We are an organization dedicated to raising awareness about the history, culture and true lives of Romani people worldwide. We confront racism and oppression wherever we encounter it. We try to make connections with all the "isms" that make up western culture.
Wednesday, February 25, 2009
GYPSIES IN ENGLAND/BRIDIE JONES
Giving and taking away
Phil Chamberlain The Guardian, Wednesday 25 February 2009
Travellers' rights champion recognised for forthright campaigning faces a battle of her own over eviction from her home
Bridgette Jones will be at Buckingham Palace next month to collect an MBE for service to her community.
A week later she will be at the high court hoping that her home outside Canterbury will not be taken from her.
"They give you a medal with one hand and they try and take your home away with the other," she says.
Jones, known to everyone as Bridie, has championed Traveller rights for the last 15 years.
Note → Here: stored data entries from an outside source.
import Summits.Ventures.PercRepro0.HighD
import Summits.Ventures.PercRepro0.Events
import Summits.Ventures.PercRepro0.Invariance
import Summits.Ventures.PercRepro0.Harris

/-!
# Block H closed modulo H1 and P3 (seat p3)

`HighD.THD_of_chain` (proofs/HIGHD-p3-v3.md §4) takes the route's named inputs H1, P3, P7, F1, F2 as
hypotheses.  Three of them are now kernel-checked on the cell's definitions and are discharged here:

* P7 (`Harris.P7_FKG_holds`, Harris–FKG in infinite volume),
* F1 (`Defs.measurableSet_atMostOneInfCluster`, `Defs.measurableSet_connInf`, p5's `Events.lean`),
* F2 (`Defs.P_connInf_eq_thetaI`, p5's `Invariance.lean`, rewritten as `P_connInf_eq_percolates`).

What remains: `THD_of_H1_P3 : H1_Triangle11 → (∀ d, P3_Unique d) → THD` — H1 is the published
input (Fitzner–van der Hofstad 2017, Corollary 1.3; a print stays a hypothesis) and P3 is
Burton–Keane uniqueness (proofs/UNIQUENESS-p6-v1.md; Lean twin in progress by p6).  Also the
`d`-unrestricted forms `thetaI_sq_le_tau_of_P3` (H4) and `T_of_triangle_of_P3` (R_MID-3).
-/

namespace Summit.Ventures.PercRepro0.HighD

open MeasureTheory ProbabilityTheory unitInterval Defs
open scoped ENNReal

/-- F2(c) in the form `THD_of_chain` consumes: `P_p{x ↔ ∞} = P_p{0 ↔ ∞}` as measures
(from `Invariance.P_connInf_eq_thetaI`, an identity of real numbers). -/
theorem P_connInf_eq_percolates (d : ℕ) (p : I) (x : Vertex d) :
    P d p {ω | ConnInf d ω x} = P d p (percolates d) := by
  have h := P_connInf_eq_thetaI p x
  unfold thetaI at h
  exact (ENNReal.toReal_eq_toReal_iff' (measure_ne_top _ _) (measure_ne_top _ _)).1 h

/-- H4 · THETA-SQUARED with P7, F1, F2 discharged: `θ_d(p)² ≤ τ_p(0,x)` from P3 at `p` alone. -/
theorem thetaI_sq_le_tau_of_P3 (d : ℕ) (p : I) (x : Vertex d) (hP3 : P3_Unique d) :
    thetaI d p ^ 2 ≤ tau d p 0 x :=
  thetaI_sq_le_tau d p x hP3 (Harris.P7_FKG_holds d) measurableSet_atMostOneInfCluster
    (fun y => measurableSet_connInf y) (P_connInf_eq_percolates d p x)

/-- R_MID-3 (H2 + H3) with P7, F1, F2 discharged: for `d ≥ 1`, the triangle condition at `p_c(d)`
together with P3 forces `T d`. -/
theorem T_of_triangle_of_P3 (d : ℕ) (hd : 1 ≤ d) (hTri : TriangleCondition d (clamp (pc d)))
    (hP3 : P3_Unique d) : T d :=
  T_of_triangle d hd hTri hP3 (Harris.P7_FKG_holds d) measurableSet_atMostOneInfCluster
    (fun y => measurableSet_connInf y) (fun x => P_connInf_eq_percolates d _ x)

/-- T_HD ⟸ H1 ∧ P3: the chain of HIGHD-p3-v3 §4 with P7, F1 and F2 kernel-checked; the two
remaining hypotheses are the published H1 and Burton–Keane uniqueness P3. -/
theorem THD_of_H1_P3 (hH1 : H1_Triangle11) (hP3 : ∀ d, P3_Unique d) : THD :=
  THD_of_chain hH1 hP3 Harris.P7_FKG_holds (fun _ => measurableSet_atMostOneInfCluster)
    (fun _ y => measurableSet_connInf y) (fun d p x => P_connInf_eq_percolates d p x)

end Summit.Ventures.PercRepro0.HighD
/-- **END (norm bound, half of one torus): reflections in every direction + `ConjSymm` + a bound on the HALF all-plus torus `Re q_{ν₀} ≤ 0`
⟹ the bound on all vertex tori.** [folklore] -/
theorem norm_le_vertexTori_of_halfPlusTorus {F : (Fin (d + 1) → ℂ) → ℂ} {M : ℝ} (ν₀ : Fin (d + 1))
    (hFr : ∀ ν, ∀ q ∈ VertexTori w, F (reflectAt ν q) = F q) (hFc : ConjSymm F)
    (hM : ∀ p ∈ PlusTorus w, (p ν₀).re ≤ 0 → ‖F p‖ ≤ M) : ∀ p ∈ VertexTori w, ‖F p‖ ≤ M := by
  refine of_conjNegRegion (P := fun q => ‖F q‖ ≤ M) ν₀ (transport_norm_conjNeg hFc) ?_
  intro q hq hre
  -- on the half `Re q_{ν₀} ≤ 0` of ALL tori: reduce to the all-plus torus by reflections in the directions `≠ ν₀` … but a reflection at
  -- `ν ≠ ν₀` keeps `Re q_{ν₀}`, and at `ν₀` itself it flips its sign; so we reduce with the predicate strengthened by the half-space only
  -- through directions other than `ν₀`, and treat `ν₀` by `conjNeg ∘ reflectAt ν₀` (which keeps `Re q_{ν₀}` and flips `Im q_{ν₀}`).
  have key : ∀ p ∈ VertexTori w, (p ν₀).re ≤ 0 → ‖F p‖ ≤ M := by
    -- step 1: all directions other than ν₀ made plus, under the side condition `Re p_{ν₀} ≤ 0`
    have h1 : ∀ p ∈ VertexTori w, ((p ν₀).re ≤ 0 ∧ (p ν₀).im = w ν₀) →
        ‖F p‖ ≤ M := by
      classical
      intro p hp hp0
      have := of_plusRegion (w := w) (P := fun q => ((q ν₀).re ≤ 0 ∧ (q ν₀).im = w ν₀) → ‖F q‖ ≤ M)
        (Finset.univ.erase ν₀) ?_ ?_ p hp hp0
      · exact this
      · intro ν hν q hq hPq hcond
        have hne : ν ≠ ν₀ := Finset.ne_of_mem_erase hν
        have hcond' : (q ν₀).re ≤ 0 ∧ (q ν₀).im = w ν₀ := by
          rwa [reflectAt_apply_ne hne.symm] at hcond
        rw [hFr ν q hq]; exact hPq hcond'
      · intro q hq hplus hcond
        refine hM q (fun μ => ⟨(hq μ).1, ?_⟩) hcond.1
        by_cases hμ : μ = ν₀
        · rw [hμ]; exact hcond.2
        · exact hplus μ (Finset.mem_erase.mpr ⟨hμ, Finset.mem_univ μ⟩)
    -- step 2: the direction ν₀: if `Im p_{ν₀} = −w_{ν₀}`, apply `conjNeg ∘ reflectAt ν₀` (keeps `Re p_{ν₀}`, flips `Im p_{ν₀}`)
    intro p hp hre
    by_cases h0 : (p ν₀).im = w ν₀
    · exact h1 p hp ⟨hre, h0⟩
    · have hneg := im_eq_neg_of_ne hp h0
      set p' := conjNeg (reflectAt ν₀ p) with hp'
      have hp'_mem : p' ∈ VertexTori w := conjNeg_mem_vertexTori (reflectAt_mem_vertexTori ν₀ hp)
      have hp'_re : (p' ν₀).re = (p ν₀).re := by rw [hp', conjNeg_re, reflectAt_apply_same, neg_re, neg_neg]
      have hp'_im : (p' ν₀).im = w ν₀ := by rw [hp', conjNeg_im, reflectAt_apply_same, neg_im, hneg, neg_neg]
      have hb := h1 p' hp'_mem ⟨by rw [hp'_re]; exact hre, hp'_im⟩
      -- transport back: `F p' = conj (F (reflectAt ν₀ p)) = conj (F p)`
      rw [hp', hFc, Complex.norm_conj, hFr ν₀ p hp] at hb
      exact hb
  exact key q hq hre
During that time she says that overt racism against Gypsies and Travellers may have diminished in the UK but discrimination still exists - nowhere more so than in planning regulations. Since 2001 she has been fighting to stay on the plot of land that she, her son, daughter and seven grandchildren call home.
"It has been seven long and depressing years," she says. "We have been given planning permission by the county council and by two inspectors but some villagers have set up a group to stop us and they keep appealing. It is very aggravating. You have children born and bred on that land."
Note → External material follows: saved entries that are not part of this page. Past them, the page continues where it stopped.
import Summits.KontsevichZagierPeriods.KontsevichZagierPeriods.Statement
import Literature.NumberTheory.Transcendental.KZKernelConjectureForms
import Mathlib

/-!
# On path (F4) for the rung `NeronTorsionCoset` — line `NeronTorsionCoset`
# (crux `TorsionSectorComplete`, stmt-KontsevichZagierPeriods-14212; route `TorsionLogs`)

`KontsevichZagierPeriods → NeronTorsionCoset`, no sorry, uniform in the base point: the kernel form of the summit
(`kzKernelConjecture_iff_isRational`: every formal combination with `eval = 0` is a relation) applied to the tied
coset element `q²•[rR] − q²•[rI] + (pq)•[rU] + (p² − pq)•[rP] − c•[rB]`, whose evaluation vanishes by the value
hypothesis (soundness of `eval` on generators, `KZ.eval_of`).  Self-contained copy of the rung's `def` in the
namespace `…NeronTorsionCoset.OnPath`; the skeleton module `Lines/NeronTorsionCoset.lean` carries the same theorem
(`neronTorsionCoset_of_kontsevichZagierPeriods`, `@[aesop safe apply]`) about the registered decl.
-/

namespace Summit.KontsevichZagierPeriods.KontsevichZagierPeriods.Cruxes.TorsionSectorComplete.NeronTorsionCoset.OnPath

open Set MeasureTheory
open Literature.NumberTheory.Transcendental

-- `Summit.KontsevichZagierPeriods.KontsevichZagierPeriods.…` is the tree's mandated layout (single-conjunct summit).
set_option linter.dupNamespace false
set_option linter.unusedVariables false

/-- The rung (verbatim copy of `Lines/NeronTorsionCoset.lean`). [cite: KontsevichZagier2001, §1.2] -/
def NeronTorsionCoset : Prop :=
  ∀ (g₂ g₃ e₁ xS yS xT xP xR : ℝ) (N a p q : ℕ) (f : ℝ → ℝ),
    (∀ x, f x = 4 * x ^ 3 - g₂ * x - g₃) → g₂ ^ 3 - 27 * g₃ ^ 2 ≠ 0 → f e₁ = 0 → 0 < e₁ →
    (∀ x, e₁ < x → 0 < f x) → e₁ < xS → yS ^ 2 = f xS → 3 ≤ N → 0 < a → 2 * a < N →
    (∀ hns : (⟨0, 0, 0, -g₂ / 4, -g₃ / 4⟩ : WeierstrassCurve ℝ).toAffine.Nonsingular xS (yS / 2),
      addOrderOf (WeierstrassCurve.Affine.Point.some xS (yS / 2) hns) = N) →
    (N : ℝ) * (∫ x in Set.Ioi xS, (Real.sqrt (f x))⁻¹) = a * (2 * ∫ x in Set.Ioi e₁, (Real.sqrt (f x))⁻¹) →
    Nat.Coprime p q → (q : ℤ) * ((N : ℤ) - 2 * (a : ℤ)) = (p : ℤ) * (2 * (N : ℤ)) →
    e₁ < xT → (xT - e₁) * (xS - e₁) = 3 * e₁ ^ 2 - g₂ / 4 →
    e₁ ≤ xP → xP ≠ xT →
    xR = (Real.sqrt (f xP) - Real.sqrt (f xT)) ^ 2 / (4 * (xP - xT) ^ 2) - xP - xT → e₁ < xR →
    ∀ (rR rI rU rP : KZ.IntegralRep 2),
    rR.domain = {z | e₁ < z 1 ∧ z 1 < z 0 ∧ z 0 < xR} →
    Set.EqOn rR.integrand (fun z => z 1 / (Real.sqrt (f (z 1)) * Real.sqrt (f (z 0)))) rR.domain →
    rI.domain = {z | e₁ < z 1 ∧ z 1 < z 0 ∧ z 0 < xP} →
    Set.EqOn rI.integrand (fun z => z 1 / (Real.sqrt (f (z 1)) * Real.sqrt (f (z 0)))) rI.domain →
    rU.domain = {z | xP < z 0 ∧ e₁ < z 1} →
    Set.EqOn rU.integrand
      (fun z => (Real.sqrt (f (z 0)))⁻¹ * ((g₂ * z 1 + 2 * g₃) / (2 * (z 1) ^ 2 * Real.sqrt (f (z 1))))) rU.domain →
    rP.domain = {z | e₁ < z 0 ∧ e₁ < z 1} →
    Set.EqOn rP.integrand
      (fun z => (Real.sqrt (f (z 0)))⁻¹ * ((g₂ * z 1 + 2 * g₃) / (2 * (z 1) ^ 2 * Real.sqrt (f (z 1))))) rP.domain →
    ∀ (c : ℤ) (B : ℝ) (rB : KZ.IntegralRep 1), 1 < B → rB.domain = {t | 1 < t 0 ∧ t 0 < B} →
    Set.EqOn rB.integrand (fun t => (t 0)⁻¹) rB.domain →
    (q : ℝ) ^ 2 * rR.value - (q : ℝ) ^ 2 * rI.value + (p : ℝ) * q * rU.value + ((p : ℝ) ^ 2 - p * q) * rP.value = c * rB.value →
    ((q : ℤ) ^ 2) • KZ.of rR - ((q : ℤ) ^ 2) • KZ.of rI + ((p : ℤ) * q) • KZ.of rU +
        ((p : ℤ) ^ 2 - p * q) • KZ.of rP - c • KZ.of rB ∈ KZ.relations

/-- **ON PATH.** [cite: KontsevichZagier2001, §1.2] -/
@[aesop safe apply]
theorem neronTorsionCoset_of_kontsevichZagierPeriods (h : _root_.KontsevichZagierPeriods) : NeronTorsionCoset := by
  have hK : KZKernelConjecture := kzKernelConjecture_iff_isRational.mpr (KontsevichZagierPeriods_iff.mp h)
  intro g₂ g₃ e₁ xS yS xT xP xR N a p q f hf hΔ he₁ he0 hpos hxS hyS hN ha ha2 hord htor hcop hpq hTe hT hP hPT
    hR hRe rR rI rU rP hRd hRi hId hIi hUd hUi hPd hPi c B rB hB hBd hBi hval
  refine hK _ ?_
  simp only [map_sub, map_add, map_zsmul, KZ.eval_of, zsmul_eq_mul, Int.cast_pow, Int.cast_natCast, Int.cast_mul,
    Int.cast_sub]
  linear_combination hval

example : _root_.KontsevichZagierPeriods → NeronTorsionCoset := neronTorsionCoset_of_kontsevichZagierPeriods

end Summit.KontsevichZagierPeriods.KontsevichZagierPeriods.Cruxes.TorsionSectorComplete.NeronTorsionCoset.OnPath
Through her work with the Canterbury Gypsy Traveller Support Group, Jones gets a lot of calls from Travellers about similar planning problems.
"In some cases it is just ethnic cleansing," she claims. "In Basildon the council is spending £3m on bailiffs to evict Travellers from a site. There are 300 children on that site and some are sick and some are dying. We're supposed to be in a credit crunch and yet they spend all this money to put people off their own land."
Jones began volunteering back in 1992, working with young people in Kent. She found then that ethnic minority children didn't access traditional youth services so she tried to open up the services to the whole community.
"I've always tried to break down barriers and build bridges," she says. "When I get a phone call now I try to make sure they get the right services and go to the right people. It's about bringing people around a table and discussing problems."
When Jones got the letter in the post back in October with the royal motif on it, asking if she would accept an MBE she thought it was a joke. A follow-up letter inviting her to the palace in March was met by "complete out-and-out shock".
Jones has been to Downing Street to petition for Traveller rights on several occasions, but she just plans on enjoying this trip. She is saving her energy for the high court battle.
"People get very angry when they see what is happening in Italy with [Roma]Gypsies," she says , "but I don't think people know that it [discrimination] is on their own doorstep."